▶ **THE TASK**
Restate word for word the lines of the records below, starting at the line that contains "have h2' : (((gridWedgeGraph" and ending at the line that contains "refine ⟨⟨y, gridLines_subset_gridWedge", with both of those lines included and nothing else.

.....

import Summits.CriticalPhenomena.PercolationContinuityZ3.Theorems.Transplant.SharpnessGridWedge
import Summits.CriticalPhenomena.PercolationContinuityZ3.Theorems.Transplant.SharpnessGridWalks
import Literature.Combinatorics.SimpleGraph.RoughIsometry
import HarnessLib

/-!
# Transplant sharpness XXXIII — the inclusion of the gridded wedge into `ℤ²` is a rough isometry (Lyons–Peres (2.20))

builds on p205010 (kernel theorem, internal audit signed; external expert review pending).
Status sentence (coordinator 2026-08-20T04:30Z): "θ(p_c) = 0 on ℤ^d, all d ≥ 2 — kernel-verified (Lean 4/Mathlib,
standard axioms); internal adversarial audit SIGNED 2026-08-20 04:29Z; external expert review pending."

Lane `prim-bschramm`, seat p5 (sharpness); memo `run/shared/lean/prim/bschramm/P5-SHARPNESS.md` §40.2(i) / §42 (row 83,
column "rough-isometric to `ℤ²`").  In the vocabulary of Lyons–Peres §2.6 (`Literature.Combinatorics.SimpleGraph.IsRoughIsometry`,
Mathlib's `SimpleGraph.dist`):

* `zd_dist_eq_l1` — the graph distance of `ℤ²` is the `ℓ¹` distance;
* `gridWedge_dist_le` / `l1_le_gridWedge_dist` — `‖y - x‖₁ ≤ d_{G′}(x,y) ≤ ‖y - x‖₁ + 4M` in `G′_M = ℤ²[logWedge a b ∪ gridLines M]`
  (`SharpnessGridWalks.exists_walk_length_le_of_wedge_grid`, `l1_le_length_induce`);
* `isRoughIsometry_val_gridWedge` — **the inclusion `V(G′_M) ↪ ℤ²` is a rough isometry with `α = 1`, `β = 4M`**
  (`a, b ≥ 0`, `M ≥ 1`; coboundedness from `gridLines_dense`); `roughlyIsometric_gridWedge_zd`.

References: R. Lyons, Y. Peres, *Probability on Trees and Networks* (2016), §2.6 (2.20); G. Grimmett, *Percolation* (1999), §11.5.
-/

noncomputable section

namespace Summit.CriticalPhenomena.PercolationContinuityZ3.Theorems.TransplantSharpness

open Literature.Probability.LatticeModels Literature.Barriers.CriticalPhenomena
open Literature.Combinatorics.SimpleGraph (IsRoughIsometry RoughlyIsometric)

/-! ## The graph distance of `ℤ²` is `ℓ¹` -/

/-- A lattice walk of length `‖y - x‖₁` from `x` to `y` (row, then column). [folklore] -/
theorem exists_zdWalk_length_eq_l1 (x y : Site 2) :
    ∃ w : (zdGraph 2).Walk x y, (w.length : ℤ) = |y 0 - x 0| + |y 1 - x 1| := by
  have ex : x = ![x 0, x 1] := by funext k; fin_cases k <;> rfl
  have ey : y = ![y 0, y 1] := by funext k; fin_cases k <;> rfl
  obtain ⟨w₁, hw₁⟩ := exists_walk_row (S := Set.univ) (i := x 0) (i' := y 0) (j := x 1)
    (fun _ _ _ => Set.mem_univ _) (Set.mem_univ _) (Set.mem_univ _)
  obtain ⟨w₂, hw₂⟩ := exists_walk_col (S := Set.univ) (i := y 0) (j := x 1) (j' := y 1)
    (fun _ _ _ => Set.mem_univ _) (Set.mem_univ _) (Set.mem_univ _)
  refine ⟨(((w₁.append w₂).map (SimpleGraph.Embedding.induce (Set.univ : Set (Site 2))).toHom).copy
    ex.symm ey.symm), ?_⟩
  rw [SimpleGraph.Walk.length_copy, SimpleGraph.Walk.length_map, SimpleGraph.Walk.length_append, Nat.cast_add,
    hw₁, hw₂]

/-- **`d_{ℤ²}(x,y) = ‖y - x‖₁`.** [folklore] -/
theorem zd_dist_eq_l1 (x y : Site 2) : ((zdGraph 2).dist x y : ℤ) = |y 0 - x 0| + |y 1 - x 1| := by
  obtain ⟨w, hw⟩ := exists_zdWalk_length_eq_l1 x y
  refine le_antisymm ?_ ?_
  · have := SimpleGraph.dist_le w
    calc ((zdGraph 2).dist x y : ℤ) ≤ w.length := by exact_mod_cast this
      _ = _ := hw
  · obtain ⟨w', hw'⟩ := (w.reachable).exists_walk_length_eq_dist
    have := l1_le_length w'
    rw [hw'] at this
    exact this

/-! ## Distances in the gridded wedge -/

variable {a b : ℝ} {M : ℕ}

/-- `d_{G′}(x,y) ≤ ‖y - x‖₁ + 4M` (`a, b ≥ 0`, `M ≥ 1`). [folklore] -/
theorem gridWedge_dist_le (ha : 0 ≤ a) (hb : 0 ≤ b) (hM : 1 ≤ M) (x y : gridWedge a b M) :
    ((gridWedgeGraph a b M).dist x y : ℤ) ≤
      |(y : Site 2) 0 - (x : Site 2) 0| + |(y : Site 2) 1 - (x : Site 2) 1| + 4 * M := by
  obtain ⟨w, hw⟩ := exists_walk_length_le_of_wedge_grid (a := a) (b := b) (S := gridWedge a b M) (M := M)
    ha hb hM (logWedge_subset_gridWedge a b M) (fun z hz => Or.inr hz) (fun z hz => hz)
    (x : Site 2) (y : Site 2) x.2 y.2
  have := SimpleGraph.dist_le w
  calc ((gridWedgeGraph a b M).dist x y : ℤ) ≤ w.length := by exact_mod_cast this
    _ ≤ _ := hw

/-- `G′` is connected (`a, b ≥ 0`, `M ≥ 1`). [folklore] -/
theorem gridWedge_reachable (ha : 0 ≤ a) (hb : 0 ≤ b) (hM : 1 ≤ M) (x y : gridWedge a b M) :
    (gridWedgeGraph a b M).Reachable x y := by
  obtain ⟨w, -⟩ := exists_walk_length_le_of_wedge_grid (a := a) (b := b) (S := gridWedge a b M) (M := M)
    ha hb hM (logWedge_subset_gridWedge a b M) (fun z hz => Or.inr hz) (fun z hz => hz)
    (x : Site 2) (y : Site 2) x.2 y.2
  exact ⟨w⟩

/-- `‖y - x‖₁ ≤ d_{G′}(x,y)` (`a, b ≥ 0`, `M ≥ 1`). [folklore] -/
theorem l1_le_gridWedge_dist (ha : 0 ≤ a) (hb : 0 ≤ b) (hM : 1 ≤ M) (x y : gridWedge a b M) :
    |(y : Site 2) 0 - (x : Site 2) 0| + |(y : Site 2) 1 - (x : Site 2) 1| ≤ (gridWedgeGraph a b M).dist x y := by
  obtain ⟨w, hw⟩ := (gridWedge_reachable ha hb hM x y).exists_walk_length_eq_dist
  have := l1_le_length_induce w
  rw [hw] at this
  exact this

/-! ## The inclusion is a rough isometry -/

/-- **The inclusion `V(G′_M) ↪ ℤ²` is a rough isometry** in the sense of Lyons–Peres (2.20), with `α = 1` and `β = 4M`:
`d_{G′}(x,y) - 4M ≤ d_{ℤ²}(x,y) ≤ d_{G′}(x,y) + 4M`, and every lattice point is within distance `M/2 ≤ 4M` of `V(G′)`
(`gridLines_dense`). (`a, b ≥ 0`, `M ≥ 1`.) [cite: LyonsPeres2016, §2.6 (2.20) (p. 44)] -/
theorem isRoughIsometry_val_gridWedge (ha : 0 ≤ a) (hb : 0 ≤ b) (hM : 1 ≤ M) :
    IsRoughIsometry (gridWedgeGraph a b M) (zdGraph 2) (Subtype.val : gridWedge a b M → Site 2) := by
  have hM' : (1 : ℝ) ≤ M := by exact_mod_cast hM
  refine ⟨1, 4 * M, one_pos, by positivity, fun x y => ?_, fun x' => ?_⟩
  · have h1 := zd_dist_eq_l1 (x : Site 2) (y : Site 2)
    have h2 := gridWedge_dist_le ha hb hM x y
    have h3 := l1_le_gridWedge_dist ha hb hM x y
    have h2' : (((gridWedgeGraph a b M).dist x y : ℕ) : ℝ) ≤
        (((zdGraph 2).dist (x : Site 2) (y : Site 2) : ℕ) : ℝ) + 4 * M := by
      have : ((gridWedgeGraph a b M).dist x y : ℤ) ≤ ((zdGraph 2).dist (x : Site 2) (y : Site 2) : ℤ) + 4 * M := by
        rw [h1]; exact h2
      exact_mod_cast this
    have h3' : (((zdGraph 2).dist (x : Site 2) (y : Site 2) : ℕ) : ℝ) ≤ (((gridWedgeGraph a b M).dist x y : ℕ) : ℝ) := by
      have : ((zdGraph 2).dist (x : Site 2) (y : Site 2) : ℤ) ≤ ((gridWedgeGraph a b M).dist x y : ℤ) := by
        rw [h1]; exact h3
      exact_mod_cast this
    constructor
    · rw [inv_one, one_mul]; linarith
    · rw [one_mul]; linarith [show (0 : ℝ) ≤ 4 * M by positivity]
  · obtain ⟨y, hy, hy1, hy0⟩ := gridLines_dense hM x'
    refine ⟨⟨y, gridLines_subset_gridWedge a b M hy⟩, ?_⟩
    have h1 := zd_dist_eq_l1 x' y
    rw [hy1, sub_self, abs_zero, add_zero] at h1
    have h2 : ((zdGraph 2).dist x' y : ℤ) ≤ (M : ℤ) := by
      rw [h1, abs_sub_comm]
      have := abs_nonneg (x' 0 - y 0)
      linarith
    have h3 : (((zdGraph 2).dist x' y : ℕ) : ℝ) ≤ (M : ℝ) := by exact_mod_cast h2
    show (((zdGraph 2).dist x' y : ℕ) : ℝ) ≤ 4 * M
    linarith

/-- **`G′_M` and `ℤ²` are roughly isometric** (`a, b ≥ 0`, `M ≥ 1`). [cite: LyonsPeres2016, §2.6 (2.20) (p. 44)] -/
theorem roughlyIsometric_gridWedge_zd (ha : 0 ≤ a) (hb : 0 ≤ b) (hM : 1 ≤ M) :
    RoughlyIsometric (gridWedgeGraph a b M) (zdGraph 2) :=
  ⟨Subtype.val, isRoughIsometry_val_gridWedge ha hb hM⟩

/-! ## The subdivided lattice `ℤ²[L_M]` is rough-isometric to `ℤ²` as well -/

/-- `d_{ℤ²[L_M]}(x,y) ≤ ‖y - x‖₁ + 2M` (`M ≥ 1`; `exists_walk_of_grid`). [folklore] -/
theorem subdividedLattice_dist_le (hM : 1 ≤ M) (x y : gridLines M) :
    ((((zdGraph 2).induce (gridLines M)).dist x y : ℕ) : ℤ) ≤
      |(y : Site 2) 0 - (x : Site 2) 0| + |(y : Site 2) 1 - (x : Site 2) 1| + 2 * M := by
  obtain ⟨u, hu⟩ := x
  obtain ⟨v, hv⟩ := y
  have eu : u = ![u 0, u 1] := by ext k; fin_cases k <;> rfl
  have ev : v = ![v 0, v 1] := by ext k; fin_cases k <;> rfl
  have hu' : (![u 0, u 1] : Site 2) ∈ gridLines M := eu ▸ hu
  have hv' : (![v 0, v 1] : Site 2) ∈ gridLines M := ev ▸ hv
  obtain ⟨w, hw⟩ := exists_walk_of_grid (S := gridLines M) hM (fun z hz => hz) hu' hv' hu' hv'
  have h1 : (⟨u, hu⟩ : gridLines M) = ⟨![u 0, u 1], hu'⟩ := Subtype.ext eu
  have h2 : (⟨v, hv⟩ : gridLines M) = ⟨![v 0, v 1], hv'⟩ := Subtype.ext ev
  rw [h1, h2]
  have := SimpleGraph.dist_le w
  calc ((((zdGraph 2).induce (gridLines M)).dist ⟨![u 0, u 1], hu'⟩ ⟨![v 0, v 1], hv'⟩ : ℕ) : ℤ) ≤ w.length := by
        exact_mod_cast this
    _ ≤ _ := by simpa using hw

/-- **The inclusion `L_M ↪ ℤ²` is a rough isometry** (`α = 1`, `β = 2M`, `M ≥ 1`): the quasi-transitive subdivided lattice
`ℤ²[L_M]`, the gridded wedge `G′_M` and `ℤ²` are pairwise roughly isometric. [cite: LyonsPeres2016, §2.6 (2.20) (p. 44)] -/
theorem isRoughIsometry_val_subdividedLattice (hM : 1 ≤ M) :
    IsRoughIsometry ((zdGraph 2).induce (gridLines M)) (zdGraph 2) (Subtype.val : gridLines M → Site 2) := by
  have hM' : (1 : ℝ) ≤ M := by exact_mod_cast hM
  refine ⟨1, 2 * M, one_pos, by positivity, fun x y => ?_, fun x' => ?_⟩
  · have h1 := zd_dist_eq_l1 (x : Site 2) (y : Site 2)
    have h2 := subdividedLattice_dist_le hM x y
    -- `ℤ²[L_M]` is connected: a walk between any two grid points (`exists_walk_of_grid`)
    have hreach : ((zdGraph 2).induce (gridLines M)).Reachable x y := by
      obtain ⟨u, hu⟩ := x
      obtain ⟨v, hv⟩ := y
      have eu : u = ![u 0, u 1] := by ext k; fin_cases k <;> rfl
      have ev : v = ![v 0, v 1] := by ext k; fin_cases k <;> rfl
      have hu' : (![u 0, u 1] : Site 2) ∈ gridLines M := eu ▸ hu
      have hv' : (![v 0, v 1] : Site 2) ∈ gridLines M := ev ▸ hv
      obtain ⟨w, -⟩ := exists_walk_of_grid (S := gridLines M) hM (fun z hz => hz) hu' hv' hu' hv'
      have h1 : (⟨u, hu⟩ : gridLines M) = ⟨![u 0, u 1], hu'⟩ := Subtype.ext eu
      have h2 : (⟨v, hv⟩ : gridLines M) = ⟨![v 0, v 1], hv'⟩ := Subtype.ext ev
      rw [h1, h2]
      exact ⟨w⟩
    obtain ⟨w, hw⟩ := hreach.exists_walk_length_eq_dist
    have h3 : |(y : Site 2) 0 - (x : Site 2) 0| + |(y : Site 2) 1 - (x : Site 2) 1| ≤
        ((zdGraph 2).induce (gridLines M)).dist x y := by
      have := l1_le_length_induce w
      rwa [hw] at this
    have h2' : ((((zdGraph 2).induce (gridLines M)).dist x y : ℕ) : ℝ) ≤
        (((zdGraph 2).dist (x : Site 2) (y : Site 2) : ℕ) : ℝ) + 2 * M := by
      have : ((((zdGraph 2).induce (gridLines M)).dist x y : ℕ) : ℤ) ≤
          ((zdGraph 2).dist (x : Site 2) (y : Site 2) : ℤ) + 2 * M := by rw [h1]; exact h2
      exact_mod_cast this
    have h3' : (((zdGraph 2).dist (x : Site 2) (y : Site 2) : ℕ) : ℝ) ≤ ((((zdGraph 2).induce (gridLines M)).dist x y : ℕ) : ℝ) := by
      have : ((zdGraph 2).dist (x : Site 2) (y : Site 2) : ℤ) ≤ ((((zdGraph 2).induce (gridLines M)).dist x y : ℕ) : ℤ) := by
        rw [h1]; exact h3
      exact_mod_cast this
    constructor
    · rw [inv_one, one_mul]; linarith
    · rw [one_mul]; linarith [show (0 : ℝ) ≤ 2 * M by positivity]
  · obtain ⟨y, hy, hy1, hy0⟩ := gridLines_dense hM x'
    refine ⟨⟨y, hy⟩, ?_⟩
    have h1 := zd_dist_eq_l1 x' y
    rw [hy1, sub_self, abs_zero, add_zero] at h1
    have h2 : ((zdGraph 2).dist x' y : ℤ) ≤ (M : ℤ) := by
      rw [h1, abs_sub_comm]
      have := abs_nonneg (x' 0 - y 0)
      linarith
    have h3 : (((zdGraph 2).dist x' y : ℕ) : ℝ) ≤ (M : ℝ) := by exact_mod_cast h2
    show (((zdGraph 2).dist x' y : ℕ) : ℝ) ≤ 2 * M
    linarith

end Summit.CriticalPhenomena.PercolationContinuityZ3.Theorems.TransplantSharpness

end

.....

▶ **RESPONSE TO THE EXERCISE**
    have h2' : (((gridWedgeGraph a b M).dist x y : ℕ) : ℝ) ≤
        (((zdGraph 2).dist (x : Site 2) (y : Site 2) : ℕ) : ℝ) + 4 * M := by
      have : ((gridWedgeGraph a b M).dist x y : ℤ) ≤ ((zdGraph 2).dist (x : Site 2) (y : Site 2) : ℤ) + 4 * M := by
        rw [h1]; exact h2
      exact_mod_cast this
    have h3' : (((zdGraph 2).dist (x : Site 2) (y : Site 2) : ℕ) : ℝ) ≤ (((gridWedgeGraph a b M).dist x y : ℕ) : ℝ) := by
      have : ((zdGraph 2).dist (x : Site 2) (y : Site 2) : ℤ) ≤ ((gridWedgeGraph a b M).dist x y : ℤ) := by
        rw [h1]; exact h3
      exact_mod_cast this
    constructor
    · rw [inv_one, one_mul]; linarith
    · rw [one_mul]; linarith [show (0 : ℝ) ≤ 4 * M by positivity]
  · obtain ⟨y, hy, hy1, hy0⟩ := gridLines_dense hM x'
    refine ⟨⟨y, gridLines_subset_gridWedge a b M hy⟩, ?_⟩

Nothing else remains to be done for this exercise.